Requirement | The answer must consist of every line in the data below that holds the word "wilsonA".

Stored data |
*-*-*

/-- **ROW D1 — THE LITERAL ROOT `D1Drift Lc (JsB12Sym hLc N tabs cΛ cB) Nc μ ν` AT an1's TYPED SHIFT WITH (St)(Wt)(Sd)(Sr-conj) AND NOW (Wd) DISCHARGED**:
the root of record `DshAn1.d1Drift_JsB12Sym_of_an1Shift_reflLetters_D1Tel_D1Rep` with its second-order hW socket — the law
`divW (JsB12Sym0 … j).W y ν y′ = conjW (bhKStepSh 3 Lc (Dsh Lc) j) 0 (vertexOfK G_j Lc (JsB12Sym0 … j).S ν y′) (X y) 0 (X₂ʷ j y ν y′) + Nr j y ν y′` with `X₂ʷ`, `Nr`
localised, `[symEc, X₂ʷ] = 0`, `Nr` parity-odd — SUPPLIED with `X₂ʷ := 0` and the residual family of `WardLocusSymSecondOrder.exists_kernelLaws_WsymOf_of_letters`
(the vertex matched through (c1), `conjW 𝕄 0 V X 0 0 = conjV V X`).  Displayed in its place: (c1); (Sp)(Mp); the second-order TABLE letters (T2-W)(T2-B)(T2-M₂) with
their remainders' classes and parities.  Every other binder is the root of record's, VERBATIM ((S-V)⁰⁴; (V-r)(V-ff0)(H-r); `γ`; (Wr-conj-c), `X₂`, `Wc`, `hcomp`; D1Tel;
D1Rep; `h12`∕`h126`; window).  HONEST: composition by name; 0∕5 root-level classes; tables 0∕5; NOT D1, NOT `BetaPertH`, NOT continuum, NOT Clay. -/
theorem d1Drift_JsB12Sym_of_an1Shift_wardTables_reflLetters_D1Tel_D1Rep (hLc : Odd Lc) (hL2 : 2 ≤ Lc) (N : ℕ) (tabs : SymTables 3 Lc) (cΛ cB : ℝ)
    -- hW, first order: the (0.4) stencil Ward law of `tabs.V` ((S-V)⁰⁴, an1's `hVd_iff` form of (V-d))
    (hVd04 : ∀ u : Fin 4 → ℤ, divV tabs.V u = conjV (mfNeg (linSym04At (ctr 4 Lc) Lc)) (diagK (legInd (ctr 4 Lc) u)))
    -- hW, SECOND ORDER — THE TABLE LETTERS replacing the (Wd) socket of the root of record:
    -- (c1) the order-one consistency of the multiplier table with the Λ-sector at the symmetrised resolvents, every level
    (hc1 : ∀ (j : ℕ) (κ : Fin 4) (u : Fin 4 → ℤ),
      dM (Gsym Lc j) Lc (SpureSymOf tabs ((Lc : ℝ) ^ (3 + 1)) (-((Lc : ℝ) ^ (3 + 1) * (1 / 2) * (Lc : ℝ) ^ (3 + 1))) cΛ j) (tabs.M j) κ u = vertexOfK (Gsym Lc j) Lc (SsymOf tabs ((Lc : ℝ) ^ (3 + 1)) (-((Lc : ℝ) ^ (3 + 1) * (1 / 2) * (Lc : ℝ) ^ (3 + 1))) cΛ j) κ u)
    -- (Sp)(Mp) the row parities of the first-order tables
    (hSp : ∀ (j : ℕ) (κ : Fin 4) (u : Fin 4 → ℤ), trK (SpureSymOf tabs ((Lc : ℝ) ^ (3 + 1)) (-((Lc : ℝ) ^ (3 + 1) * (1 / 2) * (Lc : ℝ) ^ (3 + 1))) cΛ j κ u) = -sgnK (SpureSymOf tabs ((Lc : ℝ) ^ (3 + 1)) (-((Lc : ℝ) ^ (3 + 1) * (1 / 2) * (Lc : ℝ) ^ (3 + 1))) cΛ j κ u))
    (hMp : ∀ (j : ℕ) (ρ : Fin 4) (w : Fin 4 → ℤ), trK (tabs.M j ρ w) = -sgnK (tabs.M j ρ w))
    -- the second-order letters' remainders, their classes (one rate per level) and row parities
    (RW RW'' : (Fin 4 → ℤ) → Fin 4 → (Fin 4 → ℤ) → MKer 4 (Fib 3))
    (RB RB'' : ℕ → (Fin 4 → ℤ) → Fin 4 → (Fin 4 → ℤ) → MKer 4 (Fib 3))
    (RM : ℕ → (Fin 4 → ℤ) → Fin 4 → (Fin 4 → ℤ) → MKer 4 (Fib 3))
    (hcls0 : ∃ C δ : ℝ, 0 < δ ∧ (∀ Y, LocStencil (RW Y) C δ) ∧ (∀ Y, LocStencil (RW'' Y) C δ) ∧ (∀ Y, LocStencil (RB 0 Y) C δ) ∧
      (∀ Y, LocStencil (RB'' 0 Y) C δ) ∧ (∀ y, VertexFamily (RM 0 y) Lc C δ))
    (hclsS : ∀ j : ℕ, ∃ C δ : ℝ, 0 < δ ∧ (∀ Y, LocStencil (RB (j + 1) Y) C δ) ∧ (∀ Y, LocStencil (RB'' (j + 1) Y) C δ) ∧
      (∀ y, VertexFamily (RM (j + 1) y) Lc C δ))
    (hRWp : ∀ Y κ u, trK (RW Y κ u) = -sgnK (RW Y κ u)) (hRW''p : ∀ Y κ u, trK (RW'' Y κ u) = -sgnK (RW'' Y κ u))
    (hRBp : ∀ j Y κ u, trK (RB j Y κ u) = -sgnK (RB j Y κ u)) (hRB''p : ∀ j Y κ u, trK (RB'' j Y κ u) = -sgnK (RB'' j Y κ u))
    (hRMp : ∀ j y ρ' w, trK (RM j y ρ' w) = -sgnK (RM j y ρ' w))
    -- (T2-W) the level-0 Ward law of the Wilson bi-table `Lc⁸ • wilsonW₂ 3 ((8N²)⁻¹ • wsym22 N)` against `Lc⁴ • wilsonA 3`, both slots
    (hWil : ∀ (Y : Fin 4 → ℤ) (κ' : Fin 4) (u' : Fin 4 → ℤ),
      (stepScale 3 Lc 0 * (Lc : ℝ) ^ (3 + 1))⁻¹ • ∑ v ∈ box (3 + 1) Lc,
          divV (fun κ u => ((Lc : ℝ) ^ 8) • wilsonW₂ 3 ((8 * (N : ℝ) ^ 2)⁻¹ • wsym22 N) κ u κ' u') ((Lc : ℤ) • Y + toSite v) =
        comp (((Lc : ℝ) ^ (3 + 1)) • wilsonA 3 κ' u') (diagK ((1 / 2 : ℝ) • ∑ v ∈ box (3 + 1) Lc, legInd (ctr (3 + 1) Lc) ((Lc : ℤ) • Y + toSite v)))
          - comp (diagK ((1 / 2 : ℝ) • ∑ v ∈ box (3 + 1) Lc, legInd (ctr (3 + 1) Lc) ((Lc : ℤ) • Y + toSite v))) (((Lc : ℝ) ^ (3 + 1)) • wilsonA 3 κ' u') + RW Y κ' u')
    (hWil'' : ∀ (Y : Fin 4 → ℤ) (κ : Fin 4) (u : Fin 4 → ℤ),
      (stepScale 3 Lc 0 * (Lc : ℝ) ^ (3 + 1))⁻¹ • ∑ v ∈ box (3 + 1) Lc,
          divV (fun κ' u' => ((Lc : ℝ) ^ 8) • wilsonW₂ 3 ((8 * (N : ℝ) ^ 2)⁻¹ • wsym22 N) κ u κ' u') ((Lc : ℤ) • Y + toSite v) =
        comp (((Lc : ℝ) ^ (3 + 1)) • wilsonA 3 κ u) (diagK ((1 / 2 : ℝ) • ∑ v ∈ box (3 + 1) Lc, legInd (ctr (3 + 1) Lc) ((Lc : ℤ) • Y + toSite v)))
          - comp (diagK ((1 / 2 : ℝ) • ∑ v ∈ box (3 + 1) Lc, legInd (ctr (3 + 1) Lc) ((Lc : ℤ) • Y + toSite v))) (((Lc : ℝ) ^ (3 + 1)) • wilsonA 3 κ u) + RW'' Y κ u)
    -- (T2-B) the Ward law of the second-order border table `tabs.vh₂S` against `tabs.V`, both slots, level 0 and level j+1
    (hBord0 : ∀ (Y : Fin 4 → ℤ) (κ' : Fin 4) (u' : Fin 4 → ℤ),
      (stepScale 3 Lc 0 * (Lc : ℝ) ^ (3 + 1))⁻¹ • ∑ v ∈ box (3 + 1) Lc, divV (fun κ u => cB • tabs.vh₂S κ u κ' u') ((Lc : ℤ) • Y + toSite v) =
        comp ((-((Lc : ℝ) ^ (3 + 1) * (1 / 2) * (Lc : ℝ) ^ (3 + 1))) • tabs.V κ' u') (diagK ((1 / 2 : ℝ) • ∑ v ∈ box (3 + 1) Lc, legInd (ctr (3 + 1) Lc) ((Lc : ℤ) • Y + toSite v)))
          - comp (diagK ((1 / 2 : ℝ) • ∑ v ∈ box (3 + 1) Lc, legInd (ctr (3 + 1) Lc) ((Lc : ℤ) • Y + toSite v))) ((-((Lc : ℝ) ^ (3 + 1) * (1 / 2) * (Lc : ℝ) ^ (3 + 1))) • tabs.V κ' u') + RB 0 Y κ' u')
    (hBord0'' : ∀ (Y : Fin 4 → ℤ) (κ : Fin 4) (u : Fin 4 → ℤ),
      (stepScale 3 Lc 0 * (Lc : ℝ) ^ (3 + 1))⁻¹ • ∑ v ∈ box (3 + 1) Lc, divV (fun κ' u' => cB • tabs.vh₂S κ u κ' u') ((Lc : ℤ) • Y + toSite v) =
        comp ((-((Lc : ℝ) ^ (3 + 1) * (1 / 2) * (Lc : ℝ) ^ (3 + 1))) • tabs.V κ u) (diagK ((1 / 2 : ℝ) • ∑ v ∈ box (3 + 1) Lc, legInd (ctr (3 + 1) Lc) ((Lc : ℤ) • Y + toSite v)))
          - comp (diagK ((1 / 2 : ℝ) • ∑ v ∈ box (3 + 1) Lc, legInd (ctr (3 + 1) Lc) ((Lc : ℤ) • Y + toSite v))) ((-((Lc : ℝ) ^ (3 + 1) * (1 / 2) * (Lc : ℝ) ^ (3 + 1))) • tabs.V κ u) + RB'' 0 Y κ u)
    (hBordS : ∀ (j : ℕ) (Y : Fin 4 → ℤ) (κ' : Fin 4) (u' : Fin 4 → ℤ),
      (stepScale 3 Lc (j + 1) * (Lc : ℝ) ^ (3 + 1))⁻¹ • ∑ v ∈ box (3 + 1) Lc, divV (fun κ u => (cB * wB2 3 Lc (j + 1)) • tabs.vh₂S κ u κ' u') ((Lc : ℤ) • Y + toSite v) =
        comp (((-((Lc : ℝ) ^ (3 + 1) * (1 / 2) * (Lc : ℝ) ^ (3 + 1))) * wVH 3 Lc (j + 1)) • tabs.V κ' u') (diagK ((1 / 2 : ℝ) • ∑ v ∈ box (3 + 1) Lc, legInd (ctr (3 + 1) Lc) ((Lc : ℤ) • Y + toSite v)))
          - comp (diagK ((1 / 2 : ℝ) • ∑ v ∈ box (3 + 1) Lc, legInd (ctr (3 + 1) Lc) ((Lc : ℤ) • Y + toSite v))) (((-((Lc : ℝ) ^ (3 + 1) * (1 / 2) * (Lc : ℝ) ^ (3 + 1))) * wVH 3 Lc (j + 1)) • tabs.V κ' u') + RB (j + 1) Y κ' u')
    (hBordS'' : ∀ (j : ℕ) (Y : Fin 4 → ℤ) (κ : Fin 4) (u : Fin 4 → ℤ),
      (stepScale 3 Lc (j + 1) * (Lc : ℝ) ^ (3 + 1))⁻¹ • ∑ v ∈ box (3 + 1) Lc, divV (fun κ' u' => (cB * wB2 3 Lc (j + 1)) • tabs.vh₂S κ u κ' u') ((Lc : ℤ) • Y + toSite v) =
        comp (((-((Lc : ℝ) ^ (3 + 1) * (1 / 2) * (Lc : ℝ) ^ (3 + 1))) * wVH 3 Lc (j + 1)) • tabs.V κ u) (diagK ((1 / 2 : ℝ) • ∑ v ∈ box (3 + 1) Lc, legInd (ctr (3 + 1) Lc) ((Lc : ℤ) • Y + toSite v)))
          - comp (diagK ((1 / 2 : ℝ) • ∑ v ∈ box (3 + 1) Lc, legInd (ctr (3 + 1) Lc) ((Lc : ℤ) • Y + toSite v))) (((-((Lc : ℝ) ^ (3 + 1) * (1 / 2) * (Lc : ℝ) ^ (3 + 1))) * wVH 3 Lc (j + 1)) • tabs.V κ u) + RB'' (j + 1) Y κ u)
    -- (T2-M₂) the Ward law of the mixed table `M2Of tabs.mixFF j` against `tabs.M j`, every level
    (hM₂ : ∀ (j : ℕ) (y : Fin 4 → ℤ) (ρ' : Fin 4) (w : Fin 4 → ℤ),
      (stepScale 3 Lc j * (Lc : ℝ) ^ (3 + 1))⁻¹ • ∑ v ∈ box (3 + 1) Lc, divV (fun κ u => M2Of 3 Lc tabs.mixFF j κ u ρ' w) ((Lc : ℤ) • y + toSite v) =
        comp (tabs.M j ρ' w) (diagK ((1 / 2 : ℝ) • ∑ v ∈ box (3 + 1) Lc, legInd (ctr (3 + 1) Lc) ((Lc : ℤ) • y + toSite v))) - comp (diagK ((1 / 2 : ℝ) • ∑ v ∈ box (3 + 1) Lc, legInd (ctr (3 + 1) Lc) ((Lc : ℤ) • y + toSite v))) (tabs.M j ρ' w) + RM j y ρ' w)
    -- hR, first order: the tables' REFLECTION letters (V-r)(V-ff0)(H-r) — VERBATIM from the root of record
    (hVfm : ∀ (α κ' : Fin 4) (u x z : Fin 4 → ℤ) (β m : Fin 4), tabs.V κ' (bref α κ' u) x z (Sum.inl β) (Sum.inr m) =
      (reflSign α κ' • refK (Φ (d := 3) Lc α) (tabs.V κ' u + conjV (bhK (d := 3) Lc + Dsh Lc)
        ((((Lc : ℝ) ^ 4)⁻¹) • diagK (ctGenM 3 (bhK Lc + Dsh Lc) α Lc κ' u)))) x z (Sum.inl β) (Sum.inr m))
    (hVmf : ∀ (α κ' : Fin 4) (u x z : Fin 4 → ℤ) (m β : Fin 4), tabs.V κ' (bref α κ' u) x z (Sum.inr m) (Sum.inl β) =
      (reflSign α κ' • refK (Φ (d := 3) Lc α) (tabs.V κ' u + conjV (bhK (d := 3) Lc + Dsh Lc)
        ((((Lc : ℝ) ^ 4)⁻¹) • diagK (ctGenM 3 (bhK Lc + Dsh Lc) α Lc κ' u)))) x z (Sum.inr m) (Sum.inl β))
    (hVmm : ∀ (α κ' : Fin 4) (u x z : Fin 4 → ℤ) (m m' : Fin 4), tabs.V κ' (bref α κ' u) x z (Sum.inr m) (Sum.inr m') =
      (reflSign α κ' • refK (Φ (d := 3) Lc α) (tabs.V κ' u + conjV (bhK (d := 3) Lc + Dsh Lc)
        ((((Lc : ℝ) ^ 4)⁻¹) • diagK (ctGenM 3 (bhK Lc + Dsh Lc) α Lc κ' u)))) x z (Sum.inr m) (Sum.inr m'))
    (hV0 : ∀ (κ : Fin 4) (w x z : Fin 4 → ℤ) (β β' : Fin 4), tabs.V κ w x z (Sum.inl β) (Sum.inl β') = 0)
    (hHr : ∀ (α μ : Fin 4) (y : Fin 4 → ℤ), tabs.H μ (bref α μ y) = reflSign α μ • refK (Φ (d := 3) Lc α) (tabs.H μ y))
    -- the first-order contact coefficient, displayed
    (γ : ℕ → ℝ) (hγ : ∀ j, γ j = -((Lc : ℝ) ^ 8 / 2) * wVH 3 Lc j / (stepScale 3 Lc j * (Lc : ℝ) ^ 4))
    -- hR, second order, with the PINNED first-order contacts
    (X₂ Wc : ℕ → Fin 4 → Fin 4 → (Fin 4 → ℤ) → Fin 4 → (Fin 4 → ℤ) → MKer 4 (Fib 3))
    (hX₂ : ∀ j α μ y ν y', Loc (X₂ j α μ y ν y')) (hWc : ∀ j α μ y ν y', Loc (Wc j α μ y ν y'))
    (hWrC : ∀ (j : ℕ) (α μ : Fin 4) (y : Fin 4 → ℤ) (ν : Fin 4) (y' : Fin 4 → ℤ),
      (JsB12Sym0 hLc N tabs cΛ cB j).W μ (bref α μ y) ν (bref α ν y') = (reflSign α μ * reflSign α ν) • refK (Φ Lc α) ((JsB12Sym0 hLc N tabs cΛ cB j).W μ y ν y' +
        conjW (bhKStepSh 3 Lc (Dsh Lc) j) (vertexOfK (coDressKSymAt (toSite (ctrOff 4 Lc)) Lc (KInvStep (d := 3) Lc j)) Lc (JsB12Sym0 hLc N tabs cΛ cB j).S μ y)
          (vertexOfK (coDressKSymAt (toSite (ctrOff 4 Lc)) Lc (KInvStep (d := 3) Lc j)) Lc (JsB12Sym0 hLc N tabs cΛ cB j).S ν y')
          (vertexOfK (coDressKSymAt (toSite (ctrOff 4 Lc)) Lc (KInvStep (d := 3) Lc j)) Lc (fun κ u => γ j • diagK (ctGenM 3 (bhK Lc + Dsh Lc) α Lc κ u)) μ y)
          (vertexOfK (coDressKSymAt (toSite (ctrOff 4 Lc)) Lc (KInvStep (d := 3) Lc j)) Lc (fun κ u => γ j • diagK (ctGenM 3 (bhK Lc + Dsh Lc) α Lc κ u)) ν y')
          (X₂ j α μ y ν y')
          + Wc j α μ y ν y'))
    (hcomp : ∀ (j : ℕ) (α μ : Fin 4) (y : Fin 4 → ℤ) (ν : Fin 4) (y' : Fin 4 → ℤ),
      (1 / 2 : ℝ) * tadpole (coDressKSymAt (toSite (ctrOff 4 Lc)) Lc (KInvStep (d := 3) Lc j)) (Wc j α μ y ν y')
        + conjDefect (coDressKSymAt (toSite (ctrOff 4 Lc)) Lc (KInvStep (d := 3) Lc j)) (bhKStepSh 3 Lc (Dsh Lc) j)
            (vertexOfK (coDressKSymAt (toSite (ctrOff 4 Lc)) Lc (KInvStep (d := 3) Lc j)) Lc (JsB12Sym0 hLc N tabs cΛ cB j).S μ y)
            (vertexOfK (coDressKSymAt (toSite (ctrOff 4 Lc)) Lc (KInvStep (d := 3) Lc j)) Lc (JsB12Sym0 hLc N tabs cΛ cB j).S ν y')
            (vertexOfK (coDressKSymAt (toSite (ctrOff 4 Lc)) Lc (KInvStep (d := 3) Lc j)) Lc (fun κ u => γ j • diagK (ctGenM 3 (bhK Lc + Dsh Lc) α Lc κ u)) μ y)
            (vertexOfK (coDressKSymAt (toSite (ctrOff 4 Lc)) Lc (KInvStep (d := 3) Lc j)) Lc (fun κ u => γ j • diagK (ctGenM 3 (bhK Lc + Dsh Lc) α Lc κ u)) ν y')
            (X₂ j α μ y ν y') = 0)
    -- the route theorem's own binders, verbatim
    (a : ℝ) (ha : 0 < a)
    (h12 : B5.Prop12Printed (fam (fun i : ℕ+ × ℕ => ((i.1 : ℕ+) : ℕ)) (fun i => i.1.pos) MvE a ha))
    (h126 : B5.Kernel126_127Printed (kfam (fun i : ℕ+ × ℕ => ((i.1 : ℕ+) : ℕ)) MvE))
    {L : Type*} {SL : Finset L} (hSL : SL.Nonempty) (k : L → Fin 4) {μ ν : Fin 4} (hμν : μ ≠ ν) {Nc : ℝ} (hNc : Nc ≠ 0)
    (Jc : ∀ m : ℕ, JetData 3 (Lc ^ m))
    (htel : D1Tel Lc (JsB12Sym hLc N tabs cΛ cB) Jc)
    {cc : ℝ} {Mw' : ℕ → ℕ} (hc : 1 ≤ cc) (hMwin : ∀ L : ℕ, 2 ≤ L → 1 ≤ Mw' L ∧ (L : ℝ) ≤ cc * Mw' L) (hML : ∀ L : ℕ, 2 ≤ L → Mw' L ≤ L)
    (hrep : D1Rep Lc Jc Nc μ ν a SL k) :
    D1Drift Lc (JsB12Sym hLc N tabs cΛ cB) Nc μ ν := by
  have hLc1 : 1 ≤ Lc := one_le_of_neZero Lc
  have hVd := (hVd_iff Lc (divV tabs.V)).2 hVd04
  have hcE₂ : ((Lc : ℝ) ^ 8) = (Lc : ℝ) ^ (2 * (3 + 1)) := by norm_num
  -- the second-order Ward kernel law of the literal's W-tables from the table letters
  obtain ⟨Nr, hcls, hpar, hlaw⟩ := exists_kernelLaws_WsymOf_of_letters (d := 3) tabs (spr_Dsh hLc1) (comp_comp_symEc_Dsh_symEc hLc1) hVd cΛ cB
    hcE₂ ((8 * (N : ℝ) ^ 2)⁻¹ • wsym22 N) hc1 hSp hMp hcls0 hclsS hRWp hRW''p hRBp hRB''p hRMp hWil hWil'' hBord0 hBord0'' hBordS hBordS'' hM₂
  have epin : -((Lc : ℝ) ^ (3 + 1) * (1 / 2) * (Lc : ℝ) ^ (3 + 1)) = -((Lc : ℝ) ^ 8 / 2) := by ring
  -- the (Wd) socket in the root's shape, with `X₂ʷ := 0`
  have hWd : ∀ (j : ℕ) (y : Fin 4 → ℤ) (ν : Fin 4) (y' : Fin 4 → ℤ),
      divW (JsB12Sym0 hLc N tabs cΛ cB j).W y ν y' =
        conjW (bhKStepSh 3 Lc (Dsh Lc) j) 0 (vertexOfK (coDressKSymAt (toSite (ctrOff 4 Lc)) Lc (KInvStep (d := 3) Lc j)) Lc (JsB12Sym0 hLc N tabs cΛ cB j).S ν y')
          (diagK ((1 / 2 : ℝ) • ∑ v ∈ box 4 Lc, legInd (ctr 4 Lc) ((Lc : ℤ) • y + toSite v))) 0 0 + Nr j y ν y' := by
    intro j y ν y'
    have h1 := hlaw j y ν y'
    rw [hc1 j ν y', epin] at h1
    rw [conjW_zero_zero_zero, JsB12Sym0_eq, JsSym0Of_W, JsSym0Of_S]
    exact h1
  have hEX₂ : ∀ (j : ℕ) (y : Fin 4 → ℤ) (ν : Fin 4) (y' : Fin 4 → ℤ), comp (symEc Lc) (0 : MKer 4 (Fib 3)) = comp (0 : MKer 4 (Fib 3)) (symEc Lc) := by
    intro j y ν y'
    rw [comp_zero_left, comp_zero_right]
  exact d1Drift_JsB12Sym_of_an1Shift_reflLetters_D1Tel_D1Rep hLc hL2 N tabs cΛ cB hVd04 (fun _ _ _ _ => 0) Nr (fun _ _ _ _ => loc_zero)
    (fun j y ν y' => by obtain ⟨C, δ, hδ, h⟩ := hcls j; exact ⟨_, _, _, δ, hδ, h y ν y'⟩) hEX₂ hWd hpar
    hVfm hVmf hVmm hV0 hHr γ hγ X₂ Wc hX₂ hWc hWrC hcomp a ha h12 h126 hSL k hμν hNc Jc htel hc hMwin hML hrep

*-*-*

Solution |
    -- (T2-W) the level-0 Ward law of the Wilson bi-table `Lc⁸ • wilsonW₂ 3 ((8N²)⁻¹ • wsym22 N)` against `Lc⁴ • wilsonA 3`, both slots
        comp (((Lc : ℝ) ^ (3 + 1)) • wilsonA 3 κ' u') (diagK ((1 / 2 : ℝ) • ∑ v ∈ box (3 + 1) Lc, legInd (ctr (3 + 1) Lc) ((Lc : ℤ) • Y + toSite v)))
          - comp (diagK ((1 / 2 : ℝ) • ∑ v ∈ box (3 + 1) Lc, legInd (ctr (3 + 1) Lc) ((Lc : ℤ) • Y + toSite v))) (((Lc : ℝ) ^ (3 + 1)) • wilsonA 3 κ' u') + RW Y κ' u')
        comp (((Lc : ℝ) ^ (3 + 1)) • wilsonA 3 κ u) (diagK ((1 / 2 : ℝ) • ∑ v ∈ box (3 + 1) Lc, legInd (ctr (3 + 1) Lc) ((Lc : ℤ) • Y + toSite v)))
          - comp (diagK ((1 / 2 : ℝ) • ∑ v ∈ box (3 + 1) Lc, legInd (ctr (3 + 1) Lc) ((Lc : ℤ) • Y + toSite v))) (((Lc : ℝ) ^ (3 + 1)) • wilsonA 3 κ u) + RW'' Y κ u)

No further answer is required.